The Tensor Slice supports four precisions natively: 8-bit fixed-point (int8), 16-bit fixed-point (int16), IEEE half-precision (fp16), and Brain Floating Point (bf16) [
15]. These are the most commonly used precisions in DL inference and training. In int8 mode, all multiplications happen in int8 but accumulations are done in 32-bit fixed-point (int32). In int16 mode, all multiplications happen in int16 but accumulations are done in 48-bit fixed-point (int48). In the fp16 and bf16 modes, all multiplications happen in fp16 and bf16, respectively, but accumulations are done in IEEE single precision (fp32).

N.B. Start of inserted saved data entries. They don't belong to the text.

import Literature.NumberTheory.Rogawski1990.ArchBouazizSpace                 -- ★ p849634 (LH3-p01 (g3)): `IsIndefiniteAt`, `IsCoveredWall`, `AgreesOnCovered` (+ ★ (COORD) `RegS`∕`RegG`∕`archRH`∕`archRG`)
import Literature.NumberTheory.Automorphic.ArchInnerFormCartanAtlas           -- ★ p849656 (LH3-p03 (g2)): `formSign`, `lineOf` (via PART 2a), `splitChartPlaces`, `gprimeTorus`
import Literature.NumberTheory.Automorphic.ArchEndoscopicCartanAtlas          -- ★ p849525 (LH3-p03 (g2)): `endoTorus`
import Literature.NumberTheory.Automorphic.ArchCartanWallExtension            -- ★ p849689 (LH3-p01 (g3)): `extendFrom_apply_homeomorph`, the ★ `bzExtend` pattern (here re-cut with `RegG` as the literal set)
import Literature.NumberTheory.Rogawski1990.ArchExplicitTransferFactor        -- ★ `archExplicitDelta` = print's `Δ″_∞`
import HarnessLib
/-- **Classes of `H²(Γ_K, μ_N)` with finite support that VANISH AT THE REAL PLACES die on a layer of a
`ℤ_p`-tower with non-trivial local towers** — any number field `K` (Serre II §4.4 Prop. 13 / Lemme 1,
II §3.3 Prop. 9; Tate VII §10), `N ∣ p^k`, `φ : Γ_K → ℤ_p` continuous and non-trivial on every
decomposition group, `c ∈ H²(Γ_K, μ_N)` with `loc_v c = 0` for the finite `v ∉ S` and `loc_w c = 0` for
every REAL place `w`: for some `m`, `res_{V_m}(Kummer c) = 0` in `H²(V_m, K̄ˣ)`, `V_m = φ⁻¹(p^m ℤ_p)`.
Same proof as the totally complex `exists_resH_comap_span_pow_kummer_eq_zero`; at an infinite place
`w'` of the layer field `K_m` the base-changed cocycle splits because it splits over `K_w`, `w` the
place below (trivially at a complex `w`, by hypothesis at a real one:
`exists_cob_infinitePlace_of_localization_eq_zero`), transported by `exists_cob_infinitePlace_baseChange`.
[cite: SerreGaloisCohomology1997, II §4.4 Prop. 13 (with Lemme 1) and II §3.3 Prop. 9]
[cite: CasselsFrohlichANT1967, Ch. VII §9.6–§10] -/
theorem exists_resH_comap_span_pow_kummer_eq_zero_of_forall_isReal
    (φ : absoluteGaloisGroup K →ₜ* Multiplicative ℤ_[p])
    (hφ : ∀ v : HeightOneSpectrum (𝓞 K), ∃ σ : absoluteGaloisGroup (v.adicCompletion K),
      φ (absGaloisRestrict K (v.adicCompletion K) σ) ≠ 1)
    {N : ℕ} [NeZero N] {k : ℕ} (hN : N ∣ p ^ k) (c : galoisCohomology (mu K N) 2)
    (S : Finset (HeightOneSpectrum (𝓞 K)))
    (hS : ∀ v ∉ S, galoisCohomology.localization (mu K N) (Sum.inr v) 2 c = 0)
    (hreal : ∀ w : InfinitePlace K, w.IsReal →
      haveI : CompactSpace (absoluteGaloisGroup K) := absoluteGaloisGroup_compactSpace K
      haveI : CompactSpace (absoluteGaloisGroup w.Completion) := absoluteGaloisGroup_compactSpace _
      galoisCohomology.localization (mu K N) (Sum.inl w) 2 c = 0) :
    haveI : CompactSpace (absoluteGaloisGroup K) := absoluteGaloisGroup_compactSpace K
    ∃ m : ℕ, haveI : ((AddSubgroup.toSubgroup (Ideal.span {(p : ℤ_[p]) ^ m}).toAddSubgroup).comap
        φ.toMonoidHom).Normal := Subgroup.Normal.comap inferInstance _
      resH ((AddSubgroup.toSubgroup (Ideal.span {(p : ℤ_[p]) ^ m}).toAddSubgroup).comap φ.toMonoidHom)
        (units K) 2 ((cohomologyMap (kummerι K N) 2).hom c) = 0 := by
  classical
  have hpp : p.Prime := hp.out
  haveI : CompactSpace (absoluteGaloisGroup K) := absoluteGaloisGroup_compactSpace K
  -- a `μ_N`-valued cocycle `e` representing `c`, and its Kummer image `F`
  obtain ⟨f, hf⟩ := twoCocycleClass_surjective (mu K N).toTopRep c
  set e : absoluteGaloisGroup K → absoluteGaloisGroup K → (AlgebraicClosure K)ˣ :=
    fun σ τ => muVal K N (f.1 (σ, τ)) with he_def
  have he_val : ∀ σ τ, e σ τ = muVal K N (f.1 (σ, τ)) := fun _ _ => rfl
  have he_lc : IsLocallyConstant fun q : absoluteGaloisGroup K × absoluteGaloisGroup K => e q.1 q.2 :=
    ((IsLocallyConstant.iff_continuous f.1).2 f.1.continuous).comp (muVal K N)
  have he_coc : ∀ σ τ υ, e σ τ * e (σ * τ) υ = σ • e τ υ * e σ (τ * υ) := fun σ τ υ => by
    have h := congrArg (muVal K N) (f.2 σ τ υ)
    rw [muVal_add, muVal_add] at h
    change σ • e τ υ * e σ (τ * υ) = e (σ * τ) υ * e σ τ at h
    rw [h, mul_comm]
  have he_pow : ∀ σ τ, e σ τ ^ N = 1 := fun σ τ => muVal_pow_eq_one K N _
  set F : contTwoCocycles (units K).toTopRep :=
    contTwoCocycles.pullback (ContinuousMonoidHom.id _) (resIdHom (kummerι K N)) f with hF_def
  have hF : ∀ σ τ, F.1 (σ, τ) = UnitsCarrier.ofUnits (e σ τ) := fun _ _ => rfl
  have hKc : (cohomologyMap (kummerι K N) 2).hom c = twoCocycleClass _ F := by
    rw [← hf]; exact cohomologyMap_twoCocycleClass (kummerι K N) f
  -- the local splittings at the infinite places of `K` (complex: trivial group; real: hypothesis)
  have hinfK : ∀ w : InfinitePlace K,
      ∃ b : absoluteGaloisGroup w.Completion → (AlgebraicClosure w.Completion)ˣ,
        IsLocallyConstant b ∧ ∀ x y,
          Units.map (absClosureEmbedding K w.Completion : AlgebraicClosure K →* AlgebraicClosure w.Completion)
            (e (absGaloisRestrict K w.Completion x) (absGaloisRestrict K w.Completion y)) =
          b x * x • b y / b (x * y) := by
    intro w
    rcases w.isReal_or_isComplex with hw | hw
    · exact exists_cob_infinitePlace_of_localization_eq_zero w c f hf (hreal w hw)
    · haveI := subsingleton_absoluteGaloisGroup_completion_of_isComplex w hw
      refine ⟨fun _ => Units.map (absClosureEmbedding K w.Completion : AlgebraicClosure K →* AlgebraicClosure w.Completion)
          (e (absGaloisRestrict K w.Completion 1) (absGaloisRestrict K w.Completion 1)),
        IsLocallyConstant.const _, fun x y => ?_⟩
      rw [Subsingleton.elim x 1, Subsingleton.elim y 1, one_smul, mul_one, mul_div_cancel_right]
  -- notation for the layers
  set V : ℕ → Subgroup (absoluteGaloisGroup K) := fun m =>
    (AddSubgroup.toSubgroup (Ideal.span {(p : ℤ_[p]) ^ m}).toAddSubgroup).comap φ.toMonoidHom with hV
  have hVn : ∀ m, (V m).Normal := fun m => by rw [hV]; exact Subgroup.Normal.comap inferInstance _
  have hVo : ∀ m, IsOpen ((V m : Subgroup (absoluteGaloisGroup K)) : Set (absoluteGaloisGroup K)) :=
    fun m => isOpen_comap_span_pow φ m
  -- the local statement at a finite place `v` for the layer `m`
  let P : HeightOneSpectrum (𝓞 K) → ℕ → Prop := fun v m =>
    ∃ b : ((V m).comap ((absGaloisRestrict K (v.adicCompletion K) :
          absoluteGaloisGroup (v.adicCompletion K) →ₜ* absoluteGaloisGroup K) :
          absoluteGaloisGroup (v.adicCompletion K) →* absoluteGaloisGroup K)) →
        (AlgebraicClosure (v.adicCompletion K))ˣ,
      IsLocallyConstant b ∧ ∀ x y : (V m).comap ((absGaloisRestrict K (v.adicCompletion K) :
          absoluteGaloisGroup (v.adicCompletion K) →ₜ* absoluteGaloisGroup K) :
          absoluteGaloisGroup (v.adicCompletion K) →* absoluteGaloisGroup K),
        Units.map (absClosureEmbedding K (v.adicCompletion K) :
            AlgebraicClosure K →* AlgebraicClosure (v.adicCompletion K))
          (e (absGaloisRestrict K (v.adicCompletion K) (x : absoluteGaloisGroup (v.adicCompletion K)))
            (absGaloisRestrict K (v.adicCompletion K) (y : absoluteGaloisGroup (v.adicCompletion K)))) =
        b x * (x : absoluteGaloisGroup (v.adicCompletion K)) • b y / b (x * y)
  -- bad places: a layer beyond which the local statement holds
  have hP : ∀ v : HeightOneSpectrum (𝓞 K), ∃ m₀ : ℕ, ∀ m, m₀ ≤ m → P v m := by
    intro v
    haveI : CharZero (v.adicCompletion K) := charZero_adicCompletion v
    obtain ⟨m₀, hm₀⟩ := exists_pow_dvd_index_comap_resGal_of_ne_one K p φ v (hφ v) k
    refine ⟨m₀, fun m hm => ?_⟩
    obtain ⟨hlc', hcoc'⟩ := twoCocycle_baseChange K (v.adicCompletion K) e he_lc he_coc
    have hpow' : ∀ σ τ : absoluteGaloisGroup (v.adicCompletion K),
        Units.map (absClosureEmbedding K (v.adicCompletion K) :
            AlgebraicClosure K →* AlgebraicClosure (v.adicCompletion K))
          (e (absGaloisRestrict K (v.adicCompletion K) σ) (absGaloisRestrict K (v.adicCompletion K) τ)) ^ N = 1 :=
      fun σ τ => by rw [← map_pow, he_pow, map_one]
    have hopen : IsOpen (((V m).comap ((absGaloisRestrict K (v.adicCompletion K) :
          absoluteGaloisGroup (v.adicCompletion K) →ₜ* absoluteGaloisGroup K) :
          absoluteGaloisGroup (v.adicCompletion K) →* absoluteGaloisGroup K) :
        Subgroup (absoluteGaloisGroup (v.adicCompletion K))) : Set (absoluteGaloisGroup (v.adicCompletion K))) :=
      (hVo m).preimage (absGaloisRestrict K (v.adicCompletion K)).continuous
    exact exists_cob_on_subgroup_of_pow_eq_one_of_dvd_index' (v.adicCompletion K) _ hlc' hcoc' hpow' _
      hopen (hN.trans (hm₀ m hm))
  -- good places: the class is locally trivial, every layer works
  have hgood : ∀ v ∉ S, ∀ m, P v m := by
    intro v hv m
    haveI : CharZero (v.adicCompletion K) := charZero_adicCompletion v
    haveI : CompactSpace (absoluteGaloisGroup (v.adicCompletion K)) :=
      absoluteGaloisGroup_compactSpace (v.adicCompletion K)
    set res := absGaloisRestrict K (v.adicCompletion K) with hres
    obtain ⟨φu, hφu⟩ := exists_unitsHom (F := K) (v.adicCompletion K)
    have h0 : Prop121vii.resMu K (v.adicCompletion K) N 2 c = 0 := by
      rw [← cohomologyMap_muLocalIso_localization, hS v hv]; exact map_zero _
    have h1 : (ContinuousCohomology.map res φu 2).hom (twoCocycleClass _ F) = 0 := by
      rw [← hKc, ← cohomologyMap_kummerι_resMu K (v.adicCompletion K) N φu hφu 2 c, h0]; exact map_zero _
    have h2 : twoCocycleClass _ (contTwoCocycles.pullback res φu F) = 0 := by
      rw [← map_twoCocycleClass]; exact h1
    have hFv : ∀ x y : absoluteGaloisGroup (v.adicCompletion K),
        (contTwoCocycles.pullback res φu F).1 (x, y) = UnitsCarrier.ofUnits
          (Units.map (absClosureEmbedding K (v.adicCompletion K) :
            AlgebraicClosure K →* AlgebraicClosure (v.adicCompletion K)) (e (res x) (res y))) := by
      intro x y
      rw [contTwoCocycles.pullback_apply, hF, hφu]
    obtain ⟨b, hb_lc, hb⟩ := (twoCocycleClass_eq_zero_iff_exists_mul (F := v.adicCompletion K) _ _ hFv).mp h2
    exact ⟨fun x => b x, hb_lc.comp_continuous continuous_subtype_val, fun x y => hb x y⟩
  -- a layer that works at every finite place
  obtain ⟨m, hmP⟩ : ∃ m : ℕ, ∀ v, P v m := by
    choose m₀ hm₀ using hP
    refine ⟨S.sup m₀, fun v => ?_⟩
    by_cases hvS : v ∈ S
    · exact hm₀ v _ (Finset.le_sup hvS)
    · exact hgood v hvS _
  refine ⟨m, ?_⟩
  haveI : (V m).Normal := hVn m
  -- the fixed field `K_m` of `V_m`, a number field
  obtain ⟨Km, hKmfin, hKm⟩ := exists_galFixing_eq_of_isOpen (V m) (hVo m)
  haveI : FiniteDimensional K Km := hKmfin
  haveI : CharZero Km := charZero_of_injective_algebraMap (algebraMap K Km).injective
  haveI : NumberField Km :=
    { to_charZero := inferInstance
      to_finiteDimensional := Module.Finite.trans K Km }
  haveI : Algebra.IsAlgebraic K Km := Algebra.IsAlgebraic.of_finite K Km
  -- `res(Γ_{K_m}) = V_m`
  obtain ⟨τ, hτ⟩ := exists_range_absGaloisRestrict_eq_map_conj K Km
  have hVconj : (V m).map (MulAut.conj τ).toMonoidHom = V m := by
    ext x
    constructor
    · rintro ⟨y, hy, rfl⟩
      exact (hVn m).conj_mem y hy τ
    · intro hx
      refine ⟨τ⁻¹ * x * τ, ?_, ?_⟩
      · have := (hVn m).conj_mem x hx τ⁻¹
        rwa [inv_inv] at this
      · change τ * (τ⁻¹ * x * τ) * τ⁻¹ = x
        group
  have hrange : ((absGaloisRestrict K Km : absoluteGaloisGroup Km →ₜ* absoluteGaloisGroup K) :
      absoluteGaloisGroup Km →* absoluteGaloisGroup K).range = V m := by
    rw [hτ, hKm, hVconj]
  have hVres : ∀ σ : absoluteGaloisGroup Km, absGaloisRestrict K Km σ ∈ V m := fun σ => by
    rw [← hrange]; exact ⟨σ, rfl⟩
  -- the base change of `e` to `Γ_{K_m}` is locally trivial everywhere
  obtain ⟨he'_lc, he'_coc⟩ := twoCocycle_baseChange K Km e he_lc he_coc
  have hfin' := fun w' : HeightOneSpectrum (𝓞 Km) =>
    exists_cob_adicCompletion_baseChange_of_subgroup e he_lc he_coc (V m) hVres w' (hmP (w'.under (𝓞 K)))
  have hinf' : ∀ w : InfinitePlace Km,
      ∃ b : absoluteGaloisGroup w.Completion → (AlgebraicClosure w.Completion)ˣ,
        IsLocallyConstant b ∧ ∀ x y,
          Units.map (absClosureEmbedding Km w.Completion : AlgebraicClosure Km →* AlgebraicClosure w.Completion)
            (Units.map (absClosureEmbedding K Km : AlgebraicClosure K →* AlgebraicClosure Km)
              (e (absGaloisRestrict K Km (absGaloisRestrict Km w.Completion x))
                (absGaloisRestrict K Km (absGaloisRestrict Km w.Completion y)))) =
          b x * x • b y / b (x * y) := fun w' =>
    exists_cob_infinitePlace_baseChange e he_lc he_coc w' (hinfK (w'.comap (algebraMap K Km)))
  -- ABHN over `K_m`: `e' = ∂b'`
  obtain ⟨b', hb'_lc, hb'⟩ := twoCocycle_cob_of_locallyTrivial (K := Km)
    (fun x y => Units.map (absClosureEmbedding K Km : AlgebraicClosure K →* AlgebraicClosure Km)
      (e (absGaloisRestrict K Km x) (absGaloisRestrict K Km y))) he'_lc he'_coc hfin' hinf'
  clear hfin' hinf' he'_lc he'_coc hmP hgood hP
  -- transport the splitting back to `V_m = res(Γ_{K_m})` along `K̄ ≅ K̄_m`
  set i : absoluteGaloisGroup Km →ₜ* absoluteGaloisGroup K := absGaloisRestrict K Km with hi_def
  set ιm : AlgebraicClosure K →ₐ[K] AlgebraicClosure Km := absClosureEmbedding K Km with hιm_def
  haveI : Algebra.IsAlgebraic K (AlgebraicClosure Km) := Algebra.IsAlgebraic.trans K Km (AlgebraicClosure Km)
  have hιbij : Function.Bijective ιm :=
    (Algebra.IsAlgebraic.algHom_bijective₂ ιm
      (IsAlgClosed.lift (R := K) (M := AlgebraicClosure K) (S := AlgebraicClosure Km))).1
  set ιe : AlgebraicClosure K ≃ₐ[K] AlgebraicClosure Km := AlgEquiv.ofBijective ιm hιbij with hιe_def
  have hιe : ∀ x, ιe x = ιm x := fun _ => rfl
  have hιsmul : ∀ (x : absoluteGaloisGroup Km) (z : AlgebraicClosure Km),
      ιe.symm (x • z) = (i x) • ιe.symm z := fun x z => by
    apply ιe.injective
    rw [AlgEquiv.apply_symm_apply, hιe, hιm_def, hi_def, absGaloisRestrict_apply_smul, ← hιe ,
      AlgEquiv.apply_symm_apply]
  have hrinj : Function.Injective i := hi_def ▸ absGaloisRestrict_injective K Km
  have hrange' : ((i : absoluteGaloisGroup Km →ₜ* absoluteGaloisGroup K) :
      absoluteGaloisGroup Km →* absoluteGaloisGroup K).range = V m := by rw [hi_def]; exact hrange
  let ψ₀ : absoluteGaloisGroup Km ≃ (V m) :=
    (Equiv.ofInjective i hrinj).trans (Equiv.setCongr (congrArg (fun H : Subgroup (absoluteGaloisGroup K) =>
      (H : Set (absoluteGaloisGroup K))) hrange'))
  have hψ₀ : Continuous ψ₀ := Continuous.subtype_mk i.continuous _
  haveI : CompactSpace (V m) := isCompact_iff_compactSpace.mp (Subgroup.isClosed_of_isOpen _ (hVo m)).isCompact
  let ψ : absoluteGaloisGroup Km ≃ₜ (V m) := hψ₀.homeoOfEquivCompactToT2
  have hψ : ∀ x, ((ψ x : V m) : absoluteGaloisGroup K) = i x := fun x => rfl
  have hψsymm : ∀ s : V m, i (ψ.symm s) = s := fun s => by rw [← hψ, ψ.apply_symm_apply]
  have hψmul : ∀ s t : V m, ψ.symm (s * t) = ψ.symm s * ψ.symm t := fun s t => by
    apply hrinj
    rw [map_mul i (ψ.symm s) (ψ.symm t), hψsymm, hψsymm, hψsymm]
    rfl
  -- the transported cochain
  let B : V m → (AlgebraicClosure K)ˣ := fun s =>
    Units.map (ιe.symm : AlgebraicClosure Km →* AlgebraicClosure K) (b' (ψ.symm s))
  have hB_lc : IsLocallyConstant B :=
    (hb'_lc.comp_continuous ψ.symm.continuous).comp _
  have hleft : ∀ u : (AlgebraicClosure K)ˣ,
      Units.map (ιe.symm : AlgebraicClosure Km →* AlgebraicClosure K)
        (Units.map (ιm : AlgebraicClosure K →* AlgebraicClosure Km) u) = u := fun u =>
    Units.ext (by
      rw [Units.coe_map, MonoidHom.coe_coe, Units.coe_map, MonoidHom.coe_coe, ← hιe]
      exact ιe.symm_apply_apply (u : AlgebraicClosure K))
  have hsm : ∀ (x : absoluteGaloisGroup Km) (u : (AlgebraicClosure Km)ˣ),
      Units.map (ιe.symm : AlgebraicClosure Km →* AlgebraicClosure K) (x • u) =
        (i x) • Units.map (ιe.symm : AlgebraicClosure Km →* AlgebraicClosure K) u := fun x u =>
    Units.ext (by
      rw [Units.coe_map, MonoidHom.coe_coe, Units.coe_smul, Units.coe_smul, Units.coe_map, MonoidHom.coe_coe]
      exact hιsmul x u)
  have hBe : ∀ s t : V m, e s t = B s * (s : absoluteGaloisGroup K) • B t / B (s * t) := by
    intro s t
    have key := hb' (ψ.symm s) (ψ.symm t)
    rw [← hψmul] at key
    have key' := congrArg (Units.map (ιe.symm : AlgebraicClosure Km →* AlgebraicClosure K)) key
    rw [map_div, map_mul, hsm, hψsymm, hψsymm, hleft] at key'
    exact key'
  -- conclusion: `res_{V_m} [F] = 0`
  rw [hKc, resH_twoCocycleClass, twoCocycleClass_eq_zero_iff]
  refine ⟨⟨fun s => UnitsCarrier.ofUnits (B s), ?_⟩, fun s t => ?_⟩
  · exact (hB_lc.comp UnitsCarrier.ofUnits).continuous
  · rw [contTwoCocycles.pullback_apply]
    change F.1 ((s : absoluteGaloisGroup K), (t : absoluteGaloisGroup K)) =
      units K (s : absoluteGaloisGroup K) (UnitsCarrier.ofUnits (B t)) - UnitsCarrier.ofUnits (B (s * t)) +
        UnitsCarrier.ofUnits (B s)
    rw [hF, units_apply_ofUnits, ← ofUnits_div, ← ofUnits_mul, hBe s t]
    congr 1
    rw [mul_comm (B s) _, mul_div_right_comm]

There are two primary modes of operation of the Tensor Slice: Tensor mode and Individual PE mode. In the Tensor mode, the slice operates on matrix inputs, whereas in Individual PE mode, it operates on scalar inputs. There are five sub-modes of the Tensor mode: Matrix-Matrix Multiplication, Matrix-Vector Multiplication, Eltwise Addition, Eltwise Subtraction, and Eltwise Multiplication. There are two sub-modes of the Individual PE mode: Multiplier and MAC. All the modes and sub-modes supported by the Tensor Slice are shown in Figure
2. The mode of operation of the slice is dynamically selectable. That is, the mode bits can be changed during run-time without requiring reconfiguration of the FPGA.
3.2 Processing Element
For this section, we refer to each processing element (PE) in the Tensor Slice as a physical PE. We refer to the logic/circuitry required to process 1 matrix element as a logical or functional PE. There are 16 physical PEs in the slice. In 16-bit precision modes, the slice needs to process 16 matrix elements. So, there is a one-to-one correspondence between a physical PE in the slice and a logical PE required in 16-bit precision modes. For example, logical PE00 is physical PE00 of the slice, logical PE01 is physical PE01 of the slice, and so on upto PE33. However, in 8-bit precision mode, the slice processes 64 matrix elements, so it needs 64 logical PEs. Because of hardware sharing, each physical PE in the slice acts as 4 logical 8-bit PEs. So, physical PE00 in the slice maps to logical 8-bit PE00, PE01, PE02, PE03. Physical PE01 in the slice maps to logical 8-bit PE04, PE05, PE06, PE07. And so on. Figure
3 shows the diagram of one physical processing element (PE) configured for 8-bit precision operation (int8) as 4 logical PEs and for 16-bit precision operation (int16/fp16/bf16) as 1 logical PE.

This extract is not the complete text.